Material provided ::

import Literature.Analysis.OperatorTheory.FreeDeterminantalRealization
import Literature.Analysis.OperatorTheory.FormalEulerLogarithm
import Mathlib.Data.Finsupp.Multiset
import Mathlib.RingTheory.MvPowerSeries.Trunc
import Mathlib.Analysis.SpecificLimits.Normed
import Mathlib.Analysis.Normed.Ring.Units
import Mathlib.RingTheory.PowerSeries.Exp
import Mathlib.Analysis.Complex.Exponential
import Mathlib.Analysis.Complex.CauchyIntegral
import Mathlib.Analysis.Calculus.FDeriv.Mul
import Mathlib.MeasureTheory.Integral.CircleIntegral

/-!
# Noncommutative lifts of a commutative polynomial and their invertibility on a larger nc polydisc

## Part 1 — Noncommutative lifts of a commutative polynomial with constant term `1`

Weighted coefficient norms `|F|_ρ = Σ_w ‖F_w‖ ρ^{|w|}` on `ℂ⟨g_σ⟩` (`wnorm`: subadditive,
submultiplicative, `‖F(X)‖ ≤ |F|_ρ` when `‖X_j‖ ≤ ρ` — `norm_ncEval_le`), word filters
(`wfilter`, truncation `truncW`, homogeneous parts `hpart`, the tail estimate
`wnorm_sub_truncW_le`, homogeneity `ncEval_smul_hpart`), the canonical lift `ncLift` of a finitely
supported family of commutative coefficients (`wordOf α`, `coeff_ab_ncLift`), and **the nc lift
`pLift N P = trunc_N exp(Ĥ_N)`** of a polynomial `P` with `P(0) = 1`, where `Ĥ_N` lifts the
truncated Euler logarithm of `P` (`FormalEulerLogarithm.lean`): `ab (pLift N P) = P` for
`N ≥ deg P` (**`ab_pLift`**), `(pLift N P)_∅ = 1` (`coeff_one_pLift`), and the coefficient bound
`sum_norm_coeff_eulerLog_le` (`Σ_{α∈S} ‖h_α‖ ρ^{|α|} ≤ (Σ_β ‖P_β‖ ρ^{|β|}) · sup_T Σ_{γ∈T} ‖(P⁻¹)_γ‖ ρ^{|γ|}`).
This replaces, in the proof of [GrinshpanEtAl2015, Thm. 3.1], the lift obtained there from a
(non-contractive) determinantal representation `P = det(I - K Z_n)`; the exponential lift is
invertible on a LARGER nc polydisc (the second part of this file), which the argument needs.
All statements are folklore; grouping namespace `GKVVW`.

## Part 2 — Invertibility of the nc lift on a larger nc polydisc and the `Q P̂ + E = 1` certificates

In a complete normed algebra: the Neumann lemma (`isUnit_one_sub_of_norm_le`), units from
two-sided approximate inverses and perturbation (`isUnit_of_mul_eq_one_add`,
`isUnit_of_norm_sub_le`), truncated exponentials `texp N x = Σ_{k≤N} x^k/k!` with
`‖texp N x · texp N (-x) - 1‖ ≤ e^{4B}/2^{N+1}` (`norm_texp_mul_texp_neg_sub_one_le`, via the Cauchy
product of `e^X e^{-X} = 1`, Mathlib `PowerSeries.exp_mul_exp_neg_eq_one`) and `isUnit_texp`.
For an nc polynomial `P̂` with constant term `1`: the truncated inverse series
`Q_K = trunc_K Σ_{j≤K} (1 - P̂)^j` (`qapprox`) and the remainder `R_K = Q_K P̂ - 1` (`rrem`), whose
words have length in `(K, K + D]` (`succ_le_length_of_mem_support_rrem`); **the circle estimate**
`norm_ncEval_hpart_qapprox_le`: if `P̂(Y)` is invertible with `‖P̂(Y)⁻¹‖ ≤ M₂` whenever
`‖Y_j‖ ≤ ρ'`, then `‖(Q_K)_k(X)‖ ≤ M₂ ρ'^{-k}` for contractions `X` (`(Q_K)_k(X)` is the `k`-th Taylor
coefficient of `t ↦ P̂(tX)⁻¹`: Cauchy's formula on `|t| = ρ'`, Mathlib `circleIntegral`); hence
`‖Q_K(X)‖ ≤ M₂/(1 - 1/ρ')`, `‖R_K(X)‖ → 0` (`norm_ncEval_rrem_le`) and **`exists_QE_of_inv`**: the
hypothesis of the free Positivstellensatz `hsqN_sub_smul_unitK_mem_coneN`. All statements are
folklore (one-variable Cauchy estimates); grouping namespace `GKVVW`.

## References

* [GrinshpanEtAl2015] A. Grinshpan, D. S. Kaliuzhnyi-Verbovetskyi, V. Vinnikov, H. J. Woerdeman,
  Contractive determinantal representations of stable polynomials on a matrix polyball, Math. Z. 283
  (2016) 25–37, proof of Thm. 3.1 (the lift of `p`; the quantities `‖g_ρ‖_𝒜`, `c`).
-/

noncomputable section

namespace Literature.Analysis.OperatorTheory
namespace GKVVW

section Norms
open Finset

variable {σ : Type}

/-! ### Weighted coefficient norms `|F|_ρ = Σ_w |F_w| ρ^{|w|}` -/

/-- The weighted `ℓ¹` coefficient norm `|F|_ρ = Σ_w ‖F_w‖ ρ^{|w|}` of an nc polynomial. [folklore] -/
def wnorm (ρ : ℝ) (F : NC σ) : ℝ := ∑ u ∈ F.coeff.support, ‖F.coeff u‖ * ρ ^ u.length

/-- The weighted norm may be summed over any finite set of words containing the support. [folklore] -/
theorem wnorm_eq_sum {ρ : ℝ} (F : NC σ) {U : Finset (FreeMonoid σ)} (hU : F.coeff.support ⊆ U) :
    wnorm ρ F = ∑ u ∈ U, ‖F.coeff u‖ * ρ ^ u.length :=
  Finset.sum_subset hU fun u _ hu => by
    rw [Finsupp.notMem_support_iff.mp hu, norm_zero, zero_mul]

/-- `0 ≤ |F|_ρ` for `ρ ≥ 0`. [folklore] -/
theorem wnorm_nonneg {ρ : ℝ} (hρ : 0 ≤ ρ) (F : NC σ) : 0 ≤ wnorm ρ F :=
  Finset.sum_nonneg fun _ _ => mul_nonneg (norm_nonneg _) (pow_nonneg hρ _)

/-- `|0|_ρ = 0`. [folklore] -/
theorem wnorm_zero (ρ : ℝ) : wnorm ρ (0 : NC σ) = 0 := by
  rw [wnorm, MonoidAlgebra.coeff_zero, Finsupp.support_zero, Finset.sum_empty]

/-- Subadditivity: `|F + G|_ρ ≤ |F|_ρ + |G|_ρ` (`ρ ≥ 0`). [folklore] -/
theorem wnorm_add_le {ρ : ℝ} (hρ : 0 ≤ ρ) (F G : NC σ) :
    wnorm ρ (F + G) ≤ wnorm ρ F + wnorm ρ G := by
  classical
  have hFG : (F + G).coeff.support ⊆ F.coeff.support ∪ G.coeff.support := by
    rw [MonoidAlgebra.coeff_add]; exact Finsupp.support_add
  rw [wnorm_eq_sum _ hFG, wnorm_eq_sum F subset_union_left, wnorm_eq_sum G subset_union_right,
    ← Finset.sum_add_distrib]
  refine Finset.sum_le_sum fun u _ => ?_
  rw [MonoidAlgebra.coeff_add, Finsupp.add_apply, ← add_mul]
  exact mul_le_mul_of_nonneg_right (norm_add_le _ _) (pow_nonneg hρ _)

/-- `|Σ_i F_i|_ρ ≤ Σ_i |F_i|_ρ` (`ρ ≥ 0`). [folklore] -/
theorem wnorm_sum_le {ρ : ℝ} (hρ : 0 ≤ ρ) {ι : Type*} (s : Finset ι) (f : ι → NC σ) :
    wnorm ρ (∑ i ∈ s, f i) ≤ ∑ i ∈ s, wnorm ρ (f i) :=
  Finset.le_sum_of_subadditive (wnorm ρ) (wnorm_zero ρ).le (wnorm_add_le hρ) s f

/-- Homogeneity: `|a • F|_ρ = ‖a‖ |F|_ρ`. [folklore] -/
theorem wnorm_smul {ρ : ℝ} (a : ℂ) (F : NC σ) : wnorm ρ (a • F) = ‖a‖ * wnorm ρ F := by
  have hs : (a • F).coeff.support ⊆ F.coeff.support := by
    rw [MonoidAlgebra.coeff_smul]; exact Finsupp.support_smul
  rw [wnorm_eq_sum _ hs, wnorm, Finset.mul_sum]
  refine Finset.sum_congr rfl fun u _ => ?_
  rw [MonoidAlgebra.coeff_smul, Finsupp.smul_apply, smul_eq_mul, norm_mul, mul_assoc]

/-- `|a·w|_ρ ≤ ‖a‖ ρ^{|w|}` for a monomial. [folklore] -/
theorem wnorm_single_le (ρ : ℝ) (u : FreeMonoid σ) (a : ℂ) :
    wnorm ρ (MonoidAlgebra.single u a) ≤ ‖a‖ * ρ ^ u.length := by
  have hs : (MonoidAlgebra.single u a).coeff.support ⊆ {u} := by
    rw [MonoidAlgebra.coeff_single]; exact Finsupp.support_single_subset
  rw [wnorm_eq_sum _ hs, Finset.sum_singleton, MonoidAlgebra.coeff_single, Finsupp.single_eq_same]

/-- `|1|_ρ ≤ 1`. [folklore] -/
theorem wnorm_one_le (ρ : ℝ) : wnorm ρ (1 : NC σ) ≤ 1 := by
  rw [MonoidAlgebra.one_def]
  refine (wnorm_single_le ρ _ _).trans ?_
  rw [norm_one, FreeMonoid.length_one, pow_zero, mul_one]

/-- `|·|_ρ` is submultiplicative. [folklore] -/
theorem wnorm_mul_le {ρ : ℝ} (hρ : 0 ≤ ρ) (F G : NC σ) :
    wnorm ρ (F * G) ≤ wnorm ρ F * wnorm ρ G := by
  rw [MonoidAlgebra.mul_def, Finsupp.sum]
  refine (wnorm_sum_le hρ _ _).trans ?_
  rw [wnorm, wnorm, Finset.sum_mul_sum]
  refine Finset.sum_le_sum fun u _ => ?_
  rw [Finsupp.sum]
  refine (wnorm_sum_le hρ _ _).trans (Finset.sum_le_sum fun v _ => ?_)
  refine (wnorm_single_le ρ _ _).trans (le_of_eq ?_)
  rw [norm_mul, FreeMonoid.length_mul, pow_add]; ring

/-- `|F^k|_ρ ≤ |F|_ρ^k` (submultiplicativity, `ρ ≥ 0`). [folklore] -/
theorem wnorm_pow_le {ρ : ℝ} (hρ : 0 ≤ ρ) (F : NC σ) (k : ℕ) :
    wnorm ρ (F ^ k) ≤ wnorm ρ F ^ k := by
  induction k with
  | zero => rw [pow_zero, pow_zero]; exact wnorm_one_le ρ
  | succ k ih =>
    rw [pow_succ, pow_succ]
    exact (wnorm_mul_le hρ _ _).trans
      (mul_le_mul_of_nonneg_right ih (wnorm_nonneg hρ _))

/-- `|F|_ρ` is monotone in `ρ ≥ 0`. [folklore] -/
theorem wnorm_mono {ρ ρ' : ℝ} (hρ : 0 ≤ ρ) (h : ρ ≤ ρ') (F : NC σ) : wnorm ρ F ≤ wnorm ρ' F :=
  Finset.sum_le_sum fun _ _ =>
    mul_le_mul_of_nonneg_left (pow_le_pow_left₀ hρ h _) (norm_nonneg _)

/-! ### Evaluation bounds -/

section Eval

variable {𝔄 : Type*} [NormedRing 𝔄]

Required work ::
Starting at the line that has "is invertible with" in the records above, restate word for word every line until the one that has "def wnorm (ρ", and include that one as well.

Output of the exercise ::
`norm_ncEval_hpart_qapprox_le`: if `P̂(Y)` is invertible with `‖P̂(Y)⁻¹‖ ≤ M₂` whenever
`‖Y_j‖ ≤ ρ'`, then `‖(Q_K)_k(X)‖ ≤ M₂ ρ'^{-k}` for contractions `X` (`(Q_K)_k(X)` is the `k`-th Taylor
coefficient of `t ↦ P̂(tX)⁻¹`: Cauchy's formula on `|t| = ρ'`, Mathlib `circleIntegral`); hence
`‖Q_K(X)‖ ≤ M₂/(1 - 1/ρ')`, `‖R_K(X)‖ → 0` (`norm_ncEval_rrem_le`) and **`exists_QE_of_inv`**: the
hypothesis of the free Positivstellensatz `hsqN_sub_smul_unitK_mem_coneN`. All statements are
folklore (one-variable Cauchy estimates); grouping namespace `GKVVW`.

## References

* [GrinshpanEtAl2015] A. Grinshpan, D. S. Kaliuzhnyi-Verbovetskyi, V. Vinnikov, H. J. Woerdeman,
  Contractive determinantal representations of stable polynomials on a matrix polyball, Math. Z. 283
  (2016) 25–37, proof of Thm. 3.1 (the lift of `p`; the quantities `‖g_ρ‖_𝒜`, `c`).
-/

noncomputable section

namespace Literature.Analysis.OperatorTheory
namespace GKVVW

section Norms
open Finset

variable {σ : Type}

/-! ### Weighted coefficient norms `|F|_ρ = Σ_w |F_w| ρ^{|w|}` -/

/-- The weighted `ℓ¹` coefficient norm `|F|_ρ = Σ_w ‖F_w‖ ρ^{|w|}` of an nc polynomial. [folklore] -/
def wnorm (ρ : ℝ) (F : NC σ) : ℝ := ∑ u ∈ F.coeff.support, ‖F.coeff u‖ * ρ ^ u.length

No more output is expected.